(Investir au Cameroun) - Le charges colossales, l’endettement abyssal, le manque d’innovation et de compétitivité… ne semblent pas être les seules raisons pouvant expliquer les piètres performances financières de la majorité des entreprises publiques au Cameroun. Dans un document annexé à la loi de Finances 2021, le gouvernement met également à l’index le fait pour l’Etat de sous-traiter des missions dites « de service public » à certaines entreprises de son portefeuille.

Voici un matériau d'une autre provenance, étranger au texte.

import Literature.Analysis.FluidPDE.NormalisedPressurePV
import HarnessLib

/-!
# Additivity of the normalised pressure over disjointly supported fields

Analysis/FluidPDE support file (serves the decomposition of the barrier fact
`Literature.Barriers.NavierStokesRegularity.NSIBlockExists`, Scheffer 1985 / Ożański 2017: the
field of Proposition 9 there is a sum `u = u[a₁v₁,q₁] + u[a₂v₂,q₂]` of two axisymmetric fields
with disjoint supports `R(Ū₁)`, `R(Ū₂)`, and its pressure function is computed as the sum of the
two pressure functions — Ożański 2017, Lemma 4 (iii): "if `f, f̃` have disjoint supports then
`p[v + ṽ, f + f̃] = p[v,f] + p[ṽ,f̃]`", which "follows directly from the definition").

The normalised pressure `p̃[u] = -Δ⁻¹∂ᵢ∂ⱼ(uᵢuⱼ)` (accepted `NormalisedPressure.lean`,
`p̃[u](x) = -|u(x)|²/d + p.v.∫ K(x-y)(u y) dy`) is QUADRATIC, not linear, in `u`; but the tensor
`u ⊗ u`, hence the integrand `K(x-y)(u y)`, is additive over fields with pointwise disjoint
supports (`u₁(y) = 0 ∨ u₂(y) = 0` for every `y`). We prove, in any dimension:

* `pressureKernel_add_of_eq_zero_or` — `K(z)(a + b) = K(z)(a) + K(z)(b)` if `a = 0 ∨ b = 0`;
* `truncatedPressureIntegral_add_of_disjoint`, `HasPressurePV.add_of_disjoint` — truncated
  integrals and principal values add (given integrability / principal values of the summands);
* `normalisedPressure_add_of_disjoint` — **`p̃[u₁ + u₂](x) = p̃[u₁](x) + p̃[u₂](x)`** at every point
  where both summands have a principal value; and on `ℝ³`, unconditionally for `C¹` finite-energy
  summands (`normalisedPressure_add_of_disjoint_of_contDiff`, by the accepted
  `hasPressurePV_of_contDiff_holds`).

## References

* W. S. Ożański, *On weak solutions to the Navier–Stokes inequality with internal
  singularities*, arXiv:1709.00602 (2017), Lemma 4 (iii) and §4.2 (the pressure of
  `u[a₁v₁,q₁] + u[a₂v₂,q₂]`). [`Ozanski2017NSISingular`]
-/

noncomputable section

open MeasureTheory Set Filter Metric Topology

namespace Literature.Analysis.FluidPDE

variable {E : Type*} [NormedAddCommGroup E] [InnerProductSpace ℝ E] [FiniteDimensional ℝ E]
  [MeasurableSpace E] [BorelSpace E]

open scoped RealInnerProductSpace ENNReal

section Disjoint

variable {u₁ u₂ : E → E}

/-- The (quadratic) pressure kernel is additive in the velocity slot over vectors one of which
vanishes. [folklore] -/
theorem pressureKernel_add_of_eq_zero_or (z : E) {a b : E} (h : a = 0 ∨ b = 0) :
    pressureKernel z (a + b) = pressureKernel z a + pressureKernel z b := by
  rcases h with rfl | rfl <;> simp

/-- For pointwise disjointly supported fields the truncated integrands add. [folklore] -/
theorem pressureKernel_sub_add_apply (h : ∀ y, u₁ y = 0 ∨ u₂ y = 0) (x y : E) :
    pressureKernel (x - y) ((u₁ + u₂) y) =
      pressureKernel (x - y) (u₁ y) + pressureKernel (x - y) (u₂ y) :=
  pressureKernel_add_of_eq_zero_or _ (h y)

/-- **Truncated integrals add** over disjointly supported fields (given integrability of the two
truncated integrands). [cite: Ozanski2017NSISingular, Lemma 4 (iii)] -/
theorem truncatedPressureIntegral_add_of_disjoint (h : ∀ y, u₁ y = 0 ∨ u₂ y = 0) {x : E} {ε : ℝ}
    (h₁ : IntegrableOn (fun y => pressureKernel (x - y) (u₁ y)) (closedBall x ε)ᶜ)
    (h₂ : IntegrableOn (fun y => pressureKernel (x - y) (u₂ y)) (closedBall x ε)ᶜ) :
    truncatedPressureIntegral (u₁ + u₂) x ε =
      truncatedPressureIntegral u₁ x ε + truncatedPressureIntegral u₂ x ε := by
  simp only [truncatedPressureIntegral, pressureKernel_sub_add_apply h]
  exact integral_add h₁ h₂

/-- **Principal values add** over disjointly supported fields. [cite: Ozanski2017NSISingular, Lemma 4 (iii)] -/
theorem HasPressurePV.add_of_disjoint (h : ∀ y, u₁ y = 0 ∨ u₂ y = 0) {x : E} {L₁ L₂ : ℝ}
    (h₁ : HasPressurePV u₁ x L₁) (h₂ : HasPressurePV u₂ x L₂) :
    HasPressurePV (u₁ + u₂) x (L₁ + L₂) := by
  have hI := h₁.1.and h₂.1
  refine ⟨hI.mono fun ε hε => ?_, ?_⟩
  · have heq : (fun y => pressureKernel (x - y) ((u₁ + u₂) y)) =
        fun y => pressureKernel (x - y) (u₁ y) + pressureKernel (x - y) (u₂ y) :=
      funext (pressureKernel_sub_add_apply h x)
    rw [IntegrableOn, heq]
    exact hε.1.add hε.2
  · have heq : truncatedPressureIntegral (u₁ + u₂) x =ᶠ[𝓝[>] 0]
        fun ε => truncatedPressureIntegral u₁ x ε + truncatedPressureIntegral u₂ x ε :=
      hI.mono fun ε hε => truncatedPressureIntegral_add_of_disjoint h hε.1 hε.2
    exact (h₁.2.add h₂.2).congr' heq.symm

/-- **`p̃[u₁ + u₂] = p̃[u₁] + p̃[u₂]`** at every point where both disjointly supported summands have
a principal value (Ożański 2017, Lemma 4 (iii): the pressure function of a disjointly supported
sum is the sum of the pressure functions). [cite: Ozanski2017NSISingular, Lemma 4 (iii)] -/
theorem normalisedPressure_add_of_disjoint (h : ∀ y, u₁ y = 0 ∨ u₂ y = 0) {x : E}
    (h₁ : ∃ L₁, HasPressurePV u₁ x L₁) (h₂ : ∃ L₂, HasPressurePV u₂ x L₂) :
    normalisedPressure (u₁ + u₂) x = normalisedPressure u₁ x + normalisedPressure u₂ x := by
  obtain ⟨L₁, hL₁⟩ := h₁
  obtain ⟨L₂, hL₂⟩ := h₂
  rw [normalisedPressure_eq hL₁, normalisedPressure_eq hL₂,
    normalisedPressure_eq (hL₁.add_of_disjoint h hL₂)]
  have hx : ‖(u₁ + u₂) x‖ ^ 2 = ‖u₁ x‖ ^ 2 + ‖u₂ x‖ ^ 2 := by
    rcases h x with h0 | h0 <;> simp [h0]
  rw [hx]
  ring

end Disjoint

/-! ### On `ℝ³`: unconditional additivity for `C¹` finite-energy summands -/

section R3

/-- **The pressure function of a disjointly supported sum of `C¹` finite-energy fields on `ℝ³` is
the sum of the pressure functions** (Ożański 2017, Lemma 4 (iii), as used in §4.2:
`p(t) = p*[a₁ᵏ(t)v₁, q₁ᵏ_t] + p*[a₂ᵏ(t)v₂, q₂ᵏ_t]`); both principal values exist everywhere by
the accepted `hasPressurePV_of_contDiff_holds`. [cite: Ozanski2017NSISingular, Lemma 4 (iii)] -/
theorem normalisedPressure_add_of_disjoint_of_contDiff
    {u₁ u₂ : EuclideanSpace ℝ (Fin 3) → EuclideanSpace ℝ (Fin 3)}
    (h : ∀ y, u₁ y = 0 ∨ u₂ y = 0) (hu₁ : ContDiff ℝ 1 u₁) (hE₁ : (∫⁻ x, ‖u₁ x‖ₑ ^ 2) < ⊤)
    (hu₂ : ContDiff ℝ 1 u₂) (hE₂ : (∫⁻ x, ‖u₂ x‖ₑ ^ 2) < ⊤) :
    normalisedPressure (u₁ + u₂) = normalisedPressure u₁ + normalisedPressure u₂ :=
  funext fun x => normalisedPressure_add_of_disjoint h
    (hasPressurePV_of_contDiff_holds u₁ hu₁ hE₁ x) (hasPressurePV_of_contDiff_holds u₂ hu₂ hE₂ x)

end R3

end Literature.Analysis.FluidPDE

end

« Dans le cadre de leur exploitation, certaines entreprises publiques sont dans l’obligation de prendre en charge le coût des missions de service public. Toutes ces opérations, qui devraient être inscrites dans le budget d’investissement public (BIP), grèvent les marges desdites entreprises », souligne le document sus-mentionné.
Parmi les sociétés d’Etat qui font face à cette contrainte, le gouvernement cite nommément la Société de développement du coton (Sodecoton) ; Pamol Plantations, qui exploite le palmier à huile ; la CDC, 2ème employeur du pays après l’administration publique, qui exploite l’hévéa, le palmier à huile et la banane ; la Société d’expansion et de modernisation de la riziculture de Yagoua (Semry) ; et la Upper Nun Valley Development Authority (UNVDA).

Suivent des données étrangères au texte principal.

import Mathlib
import HarnessLib
import HarnessLib.Audit
import Summits.NavierStokesRegularity.Statement
import Literature.Analysis.FluidPDE.LocalTypeI
import Literature.Analysis.FluidPDE.KatoMaximalTime
import Literature.Analysis.FluidPDE.MildSolutions
import Literature.Analysis.FluidPDE.ClassicalSolution
import Literature.Analysis.FluidPDE.NormalisedPressure
import Literature.Analysis.FluidPDE.SuitableWeak
import Literature.Analysis.FluidPDE.SelfSimilar
import Literature.Analysis.FluidPDE.WeakSolution
import Literature.Analysis.FluidPDE.NSWave0
import Summits.NavierStokesRegularity.NavierStokesRegularity.Theorems.TypeICertificateLadderNoBlowupToClay
import HarnessLib.Audit.Status.Attr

En effet, dans le cadre de leurs activités, ces entreprises à capitaux publics ou mixtes réalisent des missions de service public telles que, souligne le document sus-mentionné, les travaux d’entretien routier visant à faciliter la collecte de la production ; la construction et la prise en charge du fonctionnement des écoles, des dispensaires et des centres de santé ; l’encadrement et la formation des chercheurs et des paysans ; la mise à disposition des logements au profit de certaines autorités ; la prise en charge des forces de sécurité, etc.
L’exemple de la Sodecoton
Pour mieux comprendre l’impact de ces activités de service public sur la trésorerie et plus globalement les performances financières des entreprises publiques, une société comme la Sodecoton revendique, par exemple, l’ouverture de 26 000 Km de route depuis sa création en mai 1974. De même, apprend-on de sources internes à cette société à capitaux mixtes, ce mastodonte de l’agro-alimentaire des régions septentrionales du Cameroun entretient, chaque année, environ 7000 km de routes rurales.

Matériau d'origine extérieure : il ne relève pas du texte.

/-
Copyright (c) 2026 the pub-hodgecm-mathlib formalisation cell (harness21).  Prover seat hodgecm-mathlib-K2Liu-p02 (g0),
Track B «K2-LIT» ∕ hLiu418 #184♮, unit U3a «SIEGEL EISENSTEIN SERIES» of the K2_Liu road, socket #10a: payment of
`K2LiuCurveThetaSigsU3aSiegelEisenstein.sig_K2LiuSiegelCharacterTrivialOnRational` — THE INDUCING CHARACTER OF THE
SIEGEL–HERMITIAN EISENSTEIN SERIES IS TRIVIAL ON THE RATIONAL SIEGEL PARABOLIC.  2026-09-03.
-/
import Literature.NumberTheory.K2Lit.SiegelEisensteinSeriesDoubled
import Literature.NumberTheory.GelbartRogawski1991.DoubledWeilRepresentationRationalSchur
import HarnessLib

/-!
# K2_Liu road (hLiu418 = stmt-HodgeConjecture-24832), unit U3a «SIEGEL EISENSTEIN», socket #10a:
# `χ(det_Δ γ) · |det_Δ γ|_{𝔸_L}^{s + n/2} = 1` for `γ ∈ H(L⁺)` — the inducing character is trivial on rational points

Cell `pub/hodgecm-mathlib` (D-0151), Track B (21-frontier RULING «PUSH BOTH» 2026-09-03; LEAD F0P6-plan DEAL BY NAME
2026-09-03T20:51:45Z: #10a ↦ base K2Liu-p02), socket module
`Summits/HodgeConjecture/HodgeConjecture/Cruxes/HLiu418/Lines/K2_Liu_CurveThetaSigs_U3a_SiegelEisenstein.lean` (planner
K2Liu-plan (g0), referee box K2Liu-ref1 BOX #4), socket **`sig_K2LiuSiegelCharacterTrivialOnRational`** (#10a, S–M):
for the doubled unitary group `H = U(𝕍 ⊕ −𝕍)` of the CM datum of record (★ `GRConstruction.HA`, `ratH = H(L⁺)`),
a Hecke character `χ` of `L`, `s ∈ ℂ` and a RATIONAL `γ ∈ H(L⁺)` (in the Siegel parabolic `P_Δ`), the character
`siegelDeltaCharacter χ s = χ(det_Δ ·) · |det_Δ ·|_{𝔸_L}^{s + n/2}` inducing the degenerate principal series
`I(s, χ)` (★ `K2Lit.SiegelDoubled.siegelDeltaCharacter`, p854694) takes the value `1` at `γ`.  This is what makes the
summand `f(γ h)` of the Siegel–hermitian Eisenstein series `E(h; f) = Σ_{γ ∈ P_Δ(L⁺)\H(L⁺)} f(γ h)` (Liu 2021 §B.3
`E_{P_a}(·; f_{a,s})` at `a = 0`; Tan 1999 §1) independent of the coset representative (socket #10b).

THE MATHEMATICS.  For `γ = γ₀ ⊗ 1 ∈ H(L⁺)`, `det_Δ γ = det(γ₁₁ + γ₁₂) ⊗ 1 = algebraMap L 𝔸_L d` with `d ∈ L`
(★ `detDelta_toAdelic`).  If `det_Δ γ` is a unit of `𝔸_L` then `d ≠ 0` and `det_Δ γ` is the PRINCIPAL idele of `d`
(★ `detDelta_unit_mem_principalIdeles`), so `χ(det_Δ γ) = 1` because a Hecke character is trivial on `L^×`
(★ `HeckeCharacter.map_principal`) and `|det_Δ γ|_{𝔸_L} = 1` by the PRODUCT FORMULA
(★ `ideleNorm_eq_one_of_mem_principalIdeles`); hence `χ(det_Δ γ)·|det_Δ γ|^{s+n/2} = 1 · 1^{2s+n} = 1`.  If `det_Δ γ`
is not a unit, both ★ `chiDet` and ★ `modDelta` take their total-definition value `1` and the character is again
`1 · 1^{2s+n} = 1`.  In particular the socket's hypothesis `γ ∈ P_Δ` is not needed (K2Liu-ref1 BOX #4: «hyp
`IsSiegelDelta γ` UNNECESSARY (holds for every rational γ; harmless)»); the statement is paid as frozen, and §1
records the hypothesis-free form for #10b.  (The same computation, with exponent `1/2` instead of `s + n/2`, is
★ `chiDet_mul_modDelta_eq_one_of_rational`, the rational clause of the doubled Weil representation.)

* §1 `chiDet_eq_one_of_mem_ratH`, `modDelta_eq_one_of_mem_ratH`, `siegelDeltaCharacter_eq_one_of_mem_ratH`
  (no parabolic hypothesis — the form #10b consumes).
* §2 **`siegelCharacterTrivialOnRational`** — `sig_K2LiuSiegelCharacterTrivialOnRational` TOKEN FOR TOKEN.

HONEST LABEL: HC_CM is proved only modulo the 7 printed citations (2 remaining named inputs: hLiu418 =
stmt-HodgeConjecture-24832, h413 = stmt-HodgeConjecture-24833) until rung 0 closes; this file is a
`--supports stmt-HodgeConjecture-24832` helper (floored scaffold of the K2_Liu road) and retires nothing by itself.
-/

noncomputable section

open scoped Matrix
open NumberField IsDedekindDomain

namespace Summit.HodgeConjecture.HodgeConjecture.Cruxes.HLiu418.K2LiuSiegelCharacterTrivialOnRational

open Literature.NumberTheory.Automorphic Literature.NumberTheory.GaloisRepresentations
open Literature.NumberTheory.GelbartRogawski1991 Literature.NumberTheory.GelbartRogawski1991.GRConstruction
open Literature.NumberTheory.K2Lit.SiegelDoubled

variable {L : Type} [Field L] [NumberField L] [IsCMField L]
variable {N M n : ℕ} {e : Fin N × Fin M ≃ Fin n}
  {dV : Fin N → L} {hdV : ∀ i, IsCMField.complexConj L (dV i) = dV i}
  {dW : Fin M → L} {hdW : ∀ i, IsCMField.complexConj L (dW i) = dW i}

/-! ## §1  `χ(det_Δ γ) = 1` and `|det_Δ γ| = 1` on `H(L⁺)` -/

/-- **`χ(det_Δ γ) = 1` for rational `γ ∈ H(L⁺)`**: either `det_Δ γ` is a unit, then it is a principal idele
(★ `detDelta_unit_mem_principalIdeles`) on which a Hecke character is trivial (★ `HeckeCharacter.map_principal`), or it
is not, and ★ `chiDet` is `1` by definition. [cite: Liu2021, §B.3 p. 101] [cite: Tan1999, §1] -/
theorem chiDet_eq_one_of_mem_ratH (χ : HeckeCharacter L) {p : HA L e dV hdV dW hdW}
    (hp : p ∈ ratH L e dV hdV dW hdW) : chiDet L e dV hdV dW hdW χ p = 1 := by
  unfold chiDet
  by_cases hu : IsUnit (detDelta L e dV hdV dW hdW p)
  · rw [dif_pos hu]
    exact HeckeCharacter.map_principal χ (detDelta_unit_mem_principalIdeles L e dV hdV dW hdW p hp hu)
  · rw [dif_neg hu]

/-- **`|det_Δ γ|_{𝔸_L}^{1/2} = 1` for rational `γ ∈ H(L⁺)`** — the PRODUCT FORMULA
(★ `ideleNorm_eq_one_of_mem_principalIdeles`) on the principal idele `det_Δ γ` (★ `detDelta_unit_mem_principalIdeles`),
or the total-definition value `1` of ★ `modDelta` off units. [cite: Liu2021, §B.3 p. 101] [cite: Tan1999, §1] -/
theorem modDelta_eq_one_of_mem_ratH {p : HA L e dV hdV dW hdW} (hp : p ∈ ratH L e dV hdV dW hdW) :
    modDelta L e dV hdV dW hdW p = 1 := by
  unfold modDelta
  by_cases hu : IsUnit (detDelta L e dV hdV dW hdW p)
  · rw [dif_pos hu, ideleNorm_eq_one_of_mem_principalIdeles
      (detDelta_unit_mem_principalIdeles L e dV hdV dW hdW p hp hu)]
    simp
  · rw [dif_neg hu]

/-- **The inducing character is `1` on ALL of `H(L⁺)`** (no parabolic hypothesis):
`χ(det_Δ γ) · |det_Δ γ|^{s + n/2} = 1 · 1^{2s + n} = 1`.  This is the form socket #10b (left `H(L⁺)`-invariance
of the Eisenstein series) consumes. [cite: Liu2021, §B.3 p. 101] [cite: Tan1999, §1] -/
theorem siegelDeltaCharacter_eq_one_of_mem_ratH (χ : HeckeCharacter L) (s : ℂ) {p : HA L e dV hdV dW hdW}
    (hp : p ∈ ratH L e dV hdV dW hdW) : siegelDeltaCharacter L e dV hdV dW hdW χ s p = 1 := by
  unfold siegelDeltaCharacter
  rw [chiDet_eq_one_of_mem_ratH χ hp, modDelta_eq_one_of_mem_ratH hp]
  simp

/-! ## §2  The head -/

/-- **PAYMENT OF `sig_K2LiuSiegelCharacterTrivialOnRational`** (socket #10a of unit U3a «SIEGEL EISENSTEIN» of the
K2_Liu road, `Cruxes/HLiu418/Lines/K2_Liu_CurveThetaSigs_U3a_SiegelEisenstein.lean`, TOKEN FOR TOKEN): for
`γ ∈ P_Δ(L⁺) = P_Δ(𝔸) ∩ H(L⁺)`, `χ(det_Δ γ) · |det_Δ γ|_{𝔸_L}^{s + n/2} = 1` — `det_Δ γ` is a principal idele, `χ` is
trivial on `L^×` and the product formula kills the modulus (§1; the parabolic hypothesis is carried, not used).
[cite: Liu2021, §B.3 p. 101] [cite: Tan1999, §1] -/
theorem siegelCharacterTrivialOnRational :
    ∀ (L : Type) [Field L] [NumberField L] [IsCMField L] {N M n : ℕ} (e : Fin N × Fin M ≃ Fin n)
      (dV : Fin N → L) (hdV : ∀ i, IsCMField.complexConj L (dV i) = dV i)
      (dW : Fin M → L) (hdW : ∀ i, IsCMField.complexConj L (dW i) = dW i)
      (χ : HeckeCharacter L) (s : ℂ) (γ : ratH L e dV hdV dW hdW),
      IsSiegelDelta L e dV hdV dW hdW (γ : HA L e dV hdV dW hdW) →
        siegelDeltaCharacter L e dV hdV dW hdW χ s (γ : HA L e dV hdV dW hdW) = 1 := by
  intro L _ _ _ N M n e dV hdV dW hdW χ s γ _
  exact siegelDeltaCharacter_eq_one_of_mem_ratH χ s γ.2

end Summit.HodgeConjecture.HodgeConjecture.Cruxes.HLiu418.K2LiuSiegelCharacterTrivialOnRational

La Sodecoton, qui a obtenu de l’Etat-actionnaire de souvent se faire rembourser les dépenses relatives à ces travaux, mais qui peine généralement à les recouvrer, est en réalité obligée de réaliser ces travaux, en raison de la « sous-budgétisation » de l’entretien des routes rurales au Cameroun. « L’enveloppe budgétaire allouée à l’entretien des routes rurales et des pistes de collecte s’élève à environ 10 milliards de FCfa, pour un réseau dont l’inventaire des routes qui le constituent révèle un linéaire de plus de 100 000 km », avait révélé Patrice Amba Salla devant les députés en juin 2015, alors qu’il était ministre des Travaux publics.
Selon les calculs de ce membre du gouvernement camerounais de l’époque, cette dotation budgétaire correspondait à une affectation de 60 000 FCfa par kilomètre de route à entretenir, dans un pays où le prix de revient de l’entretien d’un kilomètre de route en terre est estimé à 2 millions de FCfa.